**Activity:**
Exactly the lines from the opening of the data through the line containing "# Route FrozenSignCascade" should be reproduced, please, with nothing added.
* * * * * * *
import Mathlib
import Summits.NavierStokesRegularity.NavierStokesRegularity.Theses.FrozenSignCascade
import HarnessLib

/-!
# Route FrozenSignCascade · crux `EnvelopeBound` (stmt-NavierStokesRegularity-1549): time
  derivatives of Fourier-side mild solutions and of their weighted quadratic functionals

Support file for the crux item stmt-NavierStokesRegularity-1549 (`EnvelopeBound`, route
`FrozenSignCascade`, line `registered`, lead c3); lands `--supports` that item. It supplies the
calculus layer of Leray's energy/enstrophy mechanism for GENERAL Fourier-side mild solutions
`V` (`FourierNS.IsFourierMild c K₀ t₀ t₁ V`), which the line so far never used (every earlier
estimate of the line was a magnitude bound on the Duhamel formula):

* `hasDerivWithinAt_slice` / `hasDerivAt_slice`: **mild ⇒ differential** — at every frequency,
  `∂ₜ V(t,ξ) = -c‖ξ‖² V(t,ξ) − N(V(t),V(t))(ξ)` within `[t₀,t₁]` (and as an honest derivative at
  interior times), from the two-time Duhamel formula by the product rule and the fundamental
  theorem of calculus (the computation of `PicardHyp.hasDerivWithinAt_limit`, done for the class
  instead of the Picard limit);
* `continuous_weightedSq`: for a continuous weight `w` of polynomial growth, the functional
  `t ↦ ∫ w(ξ) ∑ₗ ‖V(t,ξ)ₗ‖² dξ` is continuous on `ℝ` (dominated convergence: joint continuity and
  decay of every order uniformly in time);
* `hasDerivAt_normSq_apply`: the pointwise derivative of the component energy density,
  `d/dt ‖V(t,ξ)ₗ‖² = -2c‖ξ‖²‖V(t,ξ)ₗ‖² − 2 Re(conj(V(t,ξ)ₗ) N(V,V)(t,ξ)ₗ)` — the differentiation
  of `∫ w ∑ₗ ‖Vₗ‖²` under the integral sign is the companion file `…EnvelopeBoundWeightedDeriv`.

References: J. Leray, Acta Math. 63 (1934) §§19–22; P. G. Lemarié-Rieusset, *The Navier–Stokes
problem in the 21st century* (2016), §7.3, §8.5 (mild ⇔ differential formulation).
-/

noncomputable section

set_option linter.dupNamespace false -- nested layout Summit.<S>.<Sub>, Sub = S (D-0017)

open Set MeasureTheory Filter Topology Real
open scoped ComplexConjugate InnerProductSpace
open Literature.Analysis.FluidPDE Literature.Analysis.FluidPDE.FourierNS

namespace Summit.NavierStokesRegularity.NavierStokesRegularity.Theorems.EnvelopeBound.Leray

variable {ι : Type*} [Fintype ι] [DecidableEq ι]
variable {c t₀ t₁ : ℝ} {K₀ : ℕ} {V : ℝ → EuclideanSpace ℝ ι → ι → ℂ}

/-! ### Mild ⇒ differential -/

/-- **Mild ⇒ differential (within the interval).** A Fourier-side mild solution on `[t₀,t₁]`
satisfies, at every frequency `ξ` and every `t ∈ [t₀,t₁]`,
`∂ₜ V(t,ξ) = -c‖ξ‖² V(t,ξ) − N(V(t),V(t))(ξ)` as a derivative within `[t₀,t₁]`: write the
Duhamel formula from `t₀` as `V(t) = e^{-βt}(e^{βt₀} V(t₀)) − e^{-βt} ∫_{t₀}^t e^{βr} N(r) dr`,
`β = c‖ξ‖²`, and differentiate (product rule, fundamental theorem of calculus). -/
theorem hasDerivWithinAt_slice (h : IsFourierMild c K₀ t₀ t₁ V) (ξ : EuclideanSpace ℝ ι)
    {t : ℝ} (ht : t ∈ Icc t₀ t₁) :
    HasDerivWithinAt (fun s => V s ξ)
      (-(c * ‖ξ‖ ^ 2) • V t ξ - nonlin (V t) (V t) ξ) (Icc t₀ t₁) t := by
  set β := c * ‖ξ‖ ^ 2 with hβ
  set N : ℝ → ι → ℂ := fun s => nonlin (V s) (V s) ξ with hN
  have hNc : Continuous N := h.continuous_nonlin_time ξ
  -- `G s = ∫_{t₀}ˢ e^{βσ} N(σ) dσ` and its derivative
  set G : ℝ → ι → ℂ := fun s => ∫ σ in t₀..s, Real.exp (β * σ) • N σ with hG
  have hGi : Continuous fun σ => Real.exp (β * σ) • N σ :=
    (Real.continuous_exp.comp (continuous_const.mul continuous_id)).smul hNc
  have hG' : ∀ s, HasDerivAt G (Real.exp (β * s) • N s) s := fun s =>
    (hGi.integral_hasStrictDerivAt t₀ s).hasDerivAt
  -- the heat factor and its derivative
  have hheat : ∀ s, heat c ξ s = Real.exp (-β * s) := fun s => by simp [heat, hβ]
  have hE' : ∀ s, HasDerivAt (fun s => Real.exp (-β * s)) (-β * Real.exp (-β * s)) s :=
    fun s => by
    have := ((hasDerivAt_id s).const_mul (-β)).exp
    simpa [mul_comm] using this
  -- `F s = e^{-βs} a₀ − e^{-βs} G s`, `a₀ = e^{βt₀} V(t₀)`, is the Duhamel formula from `t₀`
  set a₀ : ι → ℂ := Real.exp (β * t₀) • V t₀ ξ with ha₀
  set F : ℝ → ι → ℂ := fun s => Real.exp (-β * s) • a₀ - Real.exp (-β * s) • G s with hF
  have hF' : ∀ s, HasDerivAt F (-β • F s - N s) s := by
    intro s
    have h1 : HasDerivAt (fun s => Real.exp (-β * s) • a₀) ((-β * Real.exp (-β * s)) • a₀) s :=
      (hE' s).smul_const _
    have h2 : HasDerivAt (fun s => Real.exp (-β * s) • G s)
        (Real.exp (-β * s) • (Real.exp (β * s) • N s) + (-β * Real.exp (-β * s)) • G s) s :=
      (hE' s).smul (hG' s)
    have h3 := h1.sub h2
    have hone : Real.exp (-β * s) * Real.exp (β * s) = 1 := by
      rw [← Real.exp_add]; simp
    have heq : (-β * Real.exp (-β * s)) • a₀ -
        (Real.exp (-β * s) • (Real.exp (β * s) • N s) + (-β * Real.exp (-β * s)) • G s) =
        -β • F s - N s := by
      simp only [hF, smul_sub, smul_smul, hone, one_smul]
      module
    rw [heq] at h3
    exact h3
  -- on `[t₀, t₁]`, `V s ξ = F s`
  have hVF : ∀ s ∈ Icc t₀ t₁, V s ξ = F s := by
    intro s hs
    have hD := h.duhamel le_rfl hs.1 hs.2 ξ
    rw [hD, hheat]
    have hint : (∫ σ in t₀..s, heat c ξ (s - σ) • nonlin (V σ) (V σ) ξ) =
        Real.exp (-β * s) • G s := by
      simp only [hG]
      rw [← intervalIntegral.integral_smul]
      refine intervalIntegral.integral_congr fun σ _ => ?_
      change heat c ξ (s - σ) • N σ = Real.exp (-β * s) • (Real.exp (β * σ) • N σ)
      rw [hheat, smul_smul, ← Real.exp_add]
      congr 1; ring_nf
    rw [hint]
    simp only [hF, ha₀, smul_smul, ← Real.exp_add]
    congr 2; ring_nf
  have key := (hF' t).hasDerivWithinAt (s := Icc t₀ t₁)
  rw [← hVF t ht] at key
  exact key.congr (fun s hs => hVF s hs) (hVF t ht)

/-- **Mild ⇒ differential (interior times).** At `t ∈ (t₀,t₁)` the slice `s ↦ V(s,ξ)` has the
honest derivative `-c‖ξ‖² V(t,ξ) − N(V(t),V(t))(ξ)`. -/
theorem hasDerivAt_slice (h : IsFourierMild c K₀ t₀ t₁ V) (ξ : EuclideanSpace ℝ ι)
    {t : ℝ} (ht : t ∈ Ioo t₀ t₁) :
    HasDerivAt (fun s => V s ξ) (-(c * ‖ξ‖ ^ 2) • V t ξ - nonlin (V t) (V t) ξ) t :=
  (hasDerivWithinAt_slice h ξ (Ioo_subset_Icc_self ht)).hasDerivAt (Icc_mem_nhds ht.1 ht.2)

/-- Componentwise form of `hasDerivAt_slice`. -/
theorem hasDerivAt_slice_apply (h : IsFourierMild c K₀ t₀ t₁ V) (ξ : EuclideanSpace ℝ ι)
    {t : ℝ} (ht : t ∈ Ioo t₀ t₁) (l : ι) :
    HasDerivAt (fun s => V s ξ l)
      (-((c * ‖ξ‖ ^ 2 : ℝ) : ℂ) * V t ξ l - nonlin (V t) (V t) ξ l) t := by
  have := hasDerivAt_pi.1 (hasDerivAt_slice h ξ ht) l
  simpa [Complex.real_smul] using this

/-! ### The pointwise derivative of `‖V(t,ξ)ₗ‖²` -/

/-- The pointwise derivative of the component energy density:
`d/dt ‖V(t,ξ)ₗ‖² = -2c‖ξ‖² ‖V(t,ξ)ₗ‖² − 2 Re(conj(V(t,ξ)ₗ) N(V,V)(t,ξ)ₗ)` at interior times. -/
theorem hasDerivAt_normSq_apply (h : IsFourierMild c K₀ t₀ t₁ V) (ξ : EuclideanSpace ℝ ι)
    {t : ℝ} (ht : t ∈ Ioo t₀ t₁) (l : ι) :
    HasDerivAt (fun s => ‖V s ξ l‖ ^ 2)
      (-(2 * c) * (‖ξ‖ ^ 2 * ‖V t ξ l‖ ^ 2) -
        2 * (conj (V t ξ l) * nonlin (V t) (V t) ξ l).re) t := by
  -- `d/dt ‖z(t)‖² = 2⟪z, z'⟫_ℝ = 2 Re(conj(z) z')` (known one-variable calculus, cf.
  -- `LefschetzBase.hasDerivAt_norm_sq_comp`), applied to the slice derivative
  have hz := hasDerivAt_slice_apply h ξ ht l
  have h1 : HasDerivAt (fun s => ‖V s ξ l‖ ^ 2)
      (2 * (conj (V t ξ l) * (-((c * ‖ξ‖ ^ 2 : ℝ) : ℂ) * V t ξ l - nonlin (V t) (V t) ξ l)).re) t := by
    have h2 := hz.norm_sq
    rw [Complex.inner] at h2
    convert h2 using 3
    ring
  convert h1 using 1
  rw [mul_sub, Complex.sub_re, mul_sub]
  congr 1
  have : conj (V t ξ l) * (-((c * ‖ξ‖ ^ 2 : ℝ) : ℂ) * V t ξ l) =
      -((c * ‖ξ‖ ^ 2 : ℝ) : ℂ) * (conj (V t ξ l) * V t ξ l) := by ring
  rw [this, Complex.conj_mul' (V t ξ l)]
  rw [show -((c * ‖ξ‖ ^ 2 : ℝ) : ℂ) * ((‖V t ξ l‖ : ℂ) ^ 2) =
      ((-(c * ‖ξ‖ ^ 2) * ‖V t ξ l‖ ^ 2 : ℝ) : ℂ) by push_cast; ring, Complex.ofReal_re]
  ring

/-! ### Weighted quadratic functionals: continuity -/

omit [DecidableEq ι] in
/-- Weight bookkeeping: `(1+‖ξ‖)^m · ((1+‖ξ‖)^{m+K})⁻¹ = ((1+‖ξ‖)^K)⁻¹`. -/
theorem weight_pow_mul_inv_pow_add (ξ : EuclideanSpace ℝ ι) (m K : ℕ) :
    (1 + ‖ξ‖) ^ m * ((1 + ‖ξ‖) ^ (m + K))⁻¹ = ((1 + ‖ξ‖) ^ K)⁻¹ := by
  have hw : 0 < 1 + ‖ξ‖ := by positivity
  rw [pow_add, mul_inv, ← mul_assoc, mul_inv_cancel₀ (pow_ne_zero _ hw.ne'), one_mul]

omit [DecidableEq ι] in
/-- The component sum of squares against the sup norm: `∑ₗ ‖z l‖² ≤ card ι · ‖z‖²`. -/
theorem sum_norm_sq_le_card_mul (z : ι → ℂ) : ∑ l, ‖z l‖ ^ 2 ≤ Fintype.card ι * ‖z‖ ^ 2 := by
  calc ∑ l, ‖z l‖ ^ 2 ≤ ∑ _l : ι, ‖z‖ ^ 2 :=
        Finset.sum_le_sum fun l _ => pow_le_pow_left₀ (norm_nonneg _) (norm_le_pi_norm z l) 2
    _ = Fintype.card ι * ‖z‖ ^ 2 := by simp [Finset.sum_const, Finset.card_univ]

omit [DecidableEq ι] in
/-- **Pointwise domination of the weighted density.** If `|w(ξ)| ≤ (1+‖ξ‖)^m` and `V(r)` has
decay of order `m + K₀` with constant `A` for all `r`, then
`|w(ξ) ∑ₗ ‖V(r,ξ)ₗ‖²| ≤ card ι · A² · (1+‖ξ‖)^{-K₀}`. -/
theorem norm_weightedSq_le {w : EuclideanSpace ℝ ι → ℝ} {m : ℕ}
    (hwb : ∀ ξ, |w ξ| ≤ (1 + ‖ξ‖) ^ m) {A : ℝ} (hA : ∀ r, HasDecay (m + K₀) A (V r))
    (r : ℝ) (ξ : EuclideanSpace ℝ ι) :
    ‖w ξ * ∑ l, ‖V r ξ l‖ ^ 2‖ ≤ Fintype.card ι * A ^ 2 * ((1 + ‖ξ‖) ^ K₀)⁻¹ := by
  have hA0 : 0 ≤ A := (hA r).nonneg
  have hw : 0 < 1 + ‖ξ‖ := by positivity
  have hV1 : ‖V r ξ‖ ≤ A * ((1 + ‖ξ‖) ^ (m + K₀))⁻¹ := hA r ξ
  have hV2 : ‖V r ξ‖ ≤ A := (hA r).norm_le ξ
  rw [norm_mul, Real.norm_eq_abs, Real.norm_of_nonneg (Finset.sum_nonneg fun l _ => sq_nonneg _)]
  calc |w ξ| * ∑ l, ‖V r ξ l‖ ^ 2 ≤ (1 + ‖ξ‖) ^ m * (Fintype.card ι * ‖V r ξ‖ ^ 2) :=
        mul_le_mul (hwb ξ) (sum_norm_sq_le_card_mul _) (Finset.sum_nonneg fun l _ => sq_nonneg _)
          (by positivity)
    _ = Fintype.card ι * ((1 + ‖ξ‖) ^ m * (‖V r ξ‖ * ‖V r ξ‖)) := by ring
    _ ≤ Fintype.card ι * ((1 + ‖ξ‖) ^ m * (A * ((1 + ‖ξ‖) ^ (m + K₀))⁻¹ * A)) := by
        have := mul_le_mul hV1 hV2 (norm_nonneg _) (by positivity)
        gcongr
    _ = Fintype.card ι * A ^ 2 * ((1 + ‖ξ‖) ^ m * ((1 + ‖ξ‖) ^ (m + K₀))⁻¹) := by ring
    _ = Fintype.card ι * A ^ 2 * ((1 + ‖ξ‖) ^ K₀)⁻¹ := by rw [weight_pow_mul_inv_pow_add]

/-- **Continuity of weighted quadratic functionals.** For a Fourier-side mild solution `V` and a
continuous weight `w` of polynomial growth, `t ↦ ∫ w(ξ) ∑ₗ ‖V(t,ξ)ₗ‖² dξ` is continuous on `ℝ`
(dominated convergence: the slices are jointly continuous and decay to every order uniformly in
time). The cases `w = 1` (energy) and `w = ‖ξ‖²` (enstrophy) are the ones used below. -/
theorem continuous_weightedSq (h : IsFourierMild c K₀ t₀ t₁ V) {w : EuclideanSpace ℝ ι → ℝ}
    (hw : Continuous w) {m : ℕ} (hwb : ∀ ξ, |w ξ| ≤ (1 + ‖ξ‖) ^ m) :
    Continuous fun t => ∫ ξ, w ξ * ∑ l, ‖V t ξ l‖ ^ 2 := by
  obtain ⟨A, hA⟩ := h.decay (m + K₀)
  have hmeas : ∀ t, AEStronglyMeasurable (fun ξ => w ξ * ∑ l, ‖V t ξ l‖ ^ 2) volume :=
    fun t => (hw.mul (continuous_finsetSum _ fun l _ =>
      ((continuous_apply l).comp (h.continuous_slice t)).norm.pow 2)).aestronglyMeasurable
  refine continuous_of_dominated (bound := fun ξ => Fintype.card ι * A ^ 2 * ((1 + ‖ξ‖) ^ K₀)⁻¹)
    hmeas (fun t => Eventually.of_forall fun ξ => norm_weightedSq_le hwb hA t ξ)
    ((integrable_inv_one_add_norm_pow (finrank_lt_of_card_lt h.hK₀)).const_mul _)
    (Eventually.of_forall fun ξ => ?_)
  exact continuous_const.mul (continuous_finsetSum _ fun l _ =>
    ((continuous_apply l).comp (h.continuous_time ξ)).norm.pow 2)

/-- Continuity of the Fourier energy `t ↦ ∫ ∑ₗ ‖V(t,ξ)ₗ‖² dξ`. -/
theorem continuous_energy (h : IsFourierMild c K₀ t₀ t₁ V) :
    Continuous fun t => ∫ ξ, ∑ l, ‖V t ξ l‖ ^ 2 := by
  have := continuous_weightedSq h (w := fun _ => (1 : ℝ)) continuous_const (m := 0)
    (fun ξ => by simp)
  simpa using this

/-- Continuity of the Fourier enstrophy `t ↦ ∫ ‖ξ‖² ∑ₗ ‖V(t,ξ)ₗ‖² dξ`. -/
theorem continuous_enstrophy (h : IsFourierMild c K₀ t₀ t₁ V) :
    Continuous fun t => ∫ ξ, ‖ξ‖ ^ 2 * ∑ l, ‖V t ξ l‖ ^ 2 :=
  continuous_weightedSq h (continuous_norm.pow 2) (m := 2) fun ξ => by
    rw [abs_of_nonneg (sq_nonneg _)]
    exact pow_le_pow_left₀ (norm_nonneg _) (by linarith [norm_nonneg ξ]) 2

/-! ### Registered form (dimension three, all binders explicit) -/

/-- **Mild ⇒ differential on `ℝ³` (registered support statement of the crux item).** For every
Fourier-side mild solution `V` of the transformed Navier–Stokes system on `[t₀,t₁]`, every
frequency `ξ` and every interior time `t`, the slice `s ↦ V(s,ξ)` is differentiable at `t` with
derivative `-c‖ξ‖² V(t,ξ) − N(V(t),V(t))(ξ)`. -/
theorem hasDerivAt_slice_fin3 :
    ∀ (c : ℝ) (K₀ : ℕ) (t₀ t₁ : ℝ) (V : ℝ → EuclideanSpace ℝ (Fin 3) → Fin 3 → ℂ),
      Literature.Analysis.FluidPDE.FourierNS.IsFourierMild c K₀ t₀ t₁ V →
      ∀ ξ : EuclideanSpace ℝ (Fin 3), ∀ t ∈ Set.Ioo t₀ t₁,
        HasDerivAt (fun s => V s ξ)
          (-(c * ‖ξ‖ ^ 2) • V t ξ - Literature.Analysis.FluidPDE.FourierNS.nonlin (V t) (V t) ξ) t :=
  fun _ _ _ _ _ h ξ _ ht => hasDerivAt_slice h ξ ht

/-- **Continuity of the Fourier enstrophy on `ℝ³` (registered support statement).** -/
theorem continuous_enstrophy_fin3 :
    ∀ (c : ℝ) (K₀ : ℕ) (t₀ t₁ : ℝ) (V : ℝ → EuclideanSpace ℝ (Fin 3) → Fin 3 → ℂ),
      Literature.Analysis.FluidPDE.FourierNS.IsFourierMild c K₀ t₀ t₁ V →
      Continuous fun t => ∫ ξ, ‖ξ‖ ^ 2 * ∑ l, ‖V t ξ l‖ ^ 2 :=
  fun _ _ _ _ _ h => continuous_enstrophy h

end Summit.NavierStokesRegularity.NavierStokesRegularity.Theorems.EnvelopeBound.Leray

end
* * * * * * *
**Output below:**
import Mathlib
import Summits.NavierStokesRegularity.NavierStokesRegularity.Theses.FrozenSignCascade
import HarnessLib

/-!
# Route FrozenSignCascade · crux `EnvelopeBound` (stmt-NavierStokesRegularity-1549): time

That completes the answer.